Passing e forward preserves the non-increasing exponent rule. 8. Continue until all valid exponent assignments are explored.

Why it works

Every positive integer has a unique prime factorization, and its divisor count depends only on the exponents. The DFS enumerates all possible exponent combinations whose divisor products equal n.

The non-increasing exponent restriction does not remove any optimal solution. If a solution violates this order, swapping larger exponents toward smaller primes always produces a smaller number with the same divisor count.
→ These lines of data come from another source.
import Literature.MathematicalPhysics.QuantumFieldTheory.Balaban1983to89.B6Prop22MultiLevelBoxL0
import Literature.MathematicalPhysics.QuantumFieldTheory.Balaban1983to89.B6Prop22LapMultiLevelBox
/-!
# `Balaban1983to89.B6Prop22LapMultiLevelBoxL0` — LEVEL-0 TWIN (programme G-F3′-L0, director-ym LINE №27 / UV3-NODE §24.5; plan `lit-balaban-r03/G-F3L0-PLAN.md`) of `B6Prop22LapMultiLevelBox`:
the same declarations, SAME NAMES AND STATEMENTS, for nested families WITH print's region `Λ₀ = T ∖ Ω₁` ADMITTED (structures
`B6MultiLevelBoxOperatorL0.Domains` / `B6MultiLevelTorusOperatorL0.TDomains`: levels `0, …, k`, the level-`0` block a single site, `Q′₀ = id`,
finite weight `a₀` — print p.225 (2.14) «Σ_{j=0}^k … (Q′₀λ)(x) = λ(x), x ∈ Λ₀», p.229 «taking a sequence (2.1) … smallest possible domains B^j(Λ_j),
and considering the operator Δ_a defined by (2.19), (2.20) for this sequence»).  Every `D`-free object is the lineage's, consumed BY NAME; no existing
module is touched; no fact is minted.  Unit `lit-balaban-p21` (packet S-B owner, p21 gen 26; port tooling by r03 gen 36); B6 fold owner r03; referee ref-4.  THE TWIN'S DOCUMENTATION FOLLOWS
VERBATIM (its «levels 1 … k» / «Ω₁ = X» sentences describe the twin; here `j` runs from `0` and `Ω₁` may be a proper subset).

# `Balaban1983to89.B6Prop22LapMultiLevelBox` — [B6] PROPOSITION 2.2, SIXTH ENTRY OF (2.67) (`|Δ^ηG′λ|`), FOR THE
GENUINE `k`-LEVEL OPERATOR `G′ = Δ′_a^{−1}` ON A BOX: `|(Δ^ηG′λ)(x)| ≤ O(1)·e^{−½δ₀d(y,y′)}|λ|`, `x ∈ B^j(y)`,
`supp λ ⊂ B^{j′}(y′)` — from the first entry (file 5) and the algebra `−Δ^ηG′ = 1 − Q′*aQ′G′` of (2.13)–(2.14)
(file 7 of the multi-level parametrix; no existing module is touched; no fact is minted)

FRAMING (verbatim cell line):
statement-level skeleton of published theorems with citation tags; proofs where landed; nothing here is a claim about the Yang–Mills mass gap

Source under audit (cell pub-balaban / lit-balaban): T. Bałaban, *Propagators and renormalization transformations for
lattice gauge theories. II*, Commun. Math. Phys. **96** (1984) 223–250 [`Balaban1984PropagatorsII`, "B6"], p. 225
[PDF 3] (2.13)–(2.14), p. 234 [PDF 12] (2.67), Proposition 2.2 (renders
`run/shared/lean/pub/pub-balaban/b2b-balaban-ref1/pages/1984-cmp96-propagators-rt-II/…-p003/p012-x2.png`, read as images
this generation).  Unit `lit-balaban-p21` (Phase-2 proof seat p21 gen 10), HOME `run/shared/lean/pub/lit-balaban/`,
B6 fold owner r03, referee ref-4.

## WHAT IS PRINTED (verbatim up to notation)

p. 225: «Δ′_a = Δ + Q′*aQ′ and the operator Q′*aQ′ is given by the quadratic form
⟨λ, Q′*aQ′λ⟩ = Σ_{j=0}^{k} Σ_{y∈Λ_j} a_j(L^jη)^{d−2}|(Q′_jλ)(y)|². (2.14)»; p. 234: «**Proposition 2.2.** If we have
(2.1), (2.2) and M is sufficiently large, then the operator G′ = Δ′_a^{−1} (a = 1) satisfies the inequalities
|(G′λ)(x)|, …, |(Δ^ηG′λ)(x)| ≤ O(1)[(L^jη)², …, 1]·e^{−½δ₀d(y,y′)}|λ|, x ∈ B^j(y) …, y ∈ Λ_j, supp λ ⊂ B^{j′}(y′),
y′ ∈ Λ_{j′}. (2.67)»

## WHAT THIS FILE CERTIFIES (kernel-checked; setting of files 1–5)

For the genuine `k`-level operator `Δ′_a = mlOp = −Δ^N + Q′*aQ′` (file 1; `Λ_j` = the ZONES (2.3), `lev = j`) of a
nested family `D : Domains d ℓ M_h k P R` on the box, `G′ = gml`, the blocks `𝔅`/`blkOf`/distance `d` of `geom D`
(file 4), in the majorant language of `B6RandomWalk`:
* §1 the averaging part `vOp = Δ′_a − (−Δ^N) = Q′*aQ′` (entries `vOp_apply`: `a_j(L^j)^{−2}L^{−j(d+1)}[x′ ∼_j x]` at a
  site `x` of level `j`, from file 1's `mlOp_apply`), the identity `(−Δ^N)G′ = 1 − Q′*aQ′G′` (`lap_mul_gml`), the
  block count `#{x′ ∈ X : x′ ∼_j x} ≤ L^{j(d+1)}` (`card_blkClass_le`) and the row bound
  `|(Q′*aQ′g)(x)| ≤ a_j(L^j)^{−2}·sup_{B^j(y(x))}|g|` (`vOp_mulVec_abs_le`);
* §2 **PROPOSITION 2.2, SIXTH ENTRY, FOR THE GENUINE `k`-LEVEL OPERATOR** `prop22_sixth_multiLevelBox`: there are
  `δ₀, C, M₀ > 0` and `N₀` (those of file 5's first entry, `C` enlarged) such that under the same hypotheses
  `|((−Δ^N)G′λ)(x)| ≤ C·e^{−½δ₀d(y,y′)}|λ|` for `x ∈ B^j(y)`, `supp λ ⊂ B^{j′}(y′)`
  (`HasMajorant (blkOf D) (toLin' (opBoxR 1 0 0 1 N * gml))`, print's factor «1») — `λ(x)` is supported in `y′`
  (`d(y′,y′) = 0`) and `Q′*aQ′G′λ` at a level-`j` site averages `G′λ` over the `j`-block of `x`, all of whose sites lie
  in the same block `y ∈ 𝔅`, so the first entry `C·L^{2j}e^{−½δ₀d}` times `a_j(L^j)^{−2}` gives `a₊C·e^{−½δ₀d}`.

## HONEST SCOPE

As files 1–5: levels `1 … k` on a Neumann box (`−Δ^N` the Neumann Laplacian of the box), `m² = 0`, `M_h ≥ 3`; lattice
units (`G′` here is `η^{−2}G′` of print and `Δ^1 = η²Δ^η`, so `Δ^1G′ = Δ^ηG′_print` and the factor is «1»); constants
existential.  Nothing is inferred from the manuscript: every step is kernel-checked.
-/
Repeated swaps eventually produce a non-increasing arrangement.

Since the DFS explores all such canonical arrangements and tracks the minimum constructed value, the final answer is guaranteed to be the smallest integer with exactly n divisors.

Python Solution

import sys
input = sys.stdin.readline

LIMIT = 10**18

primes = [2, 3, 5, 7, 11, 13, 17, 19, 23, 29, 31, 37, 41]

n = int(input())

ans = LIMIT

def dfs(idx, last_exp, remaining, current):
    global ans

    if remaining == 1:
        ans = min(ans, current)
        return

    if idx >= len(primes):
        return

    prime = primes[idx]
    value = 1

    for exp in range(1, last_exp + 1):
        if value > ans // prime:
            break

        value *= prime

        if remaining % (exp + 1) != 0:
            continue

        nxt = current * value

        if nxt >= ans:
            continue

        dfs(idx + 1, exp, remaining // (exp + 1), nxt)

dfs(0, 64, n, 1)

print(ans)

The DFS builds the answer prime by prime. The parameter remaining stores how many divisor factors are still needed. If we choose exponent e, then (e + 1) must divide remaining, because that exponent contributes exactly (e + 1) to the divisor count formula.

The recursion starts with a very large exponent bound like 64. The exact value is not important as long as it comfortably exceeds all realistic exponents within 10^18.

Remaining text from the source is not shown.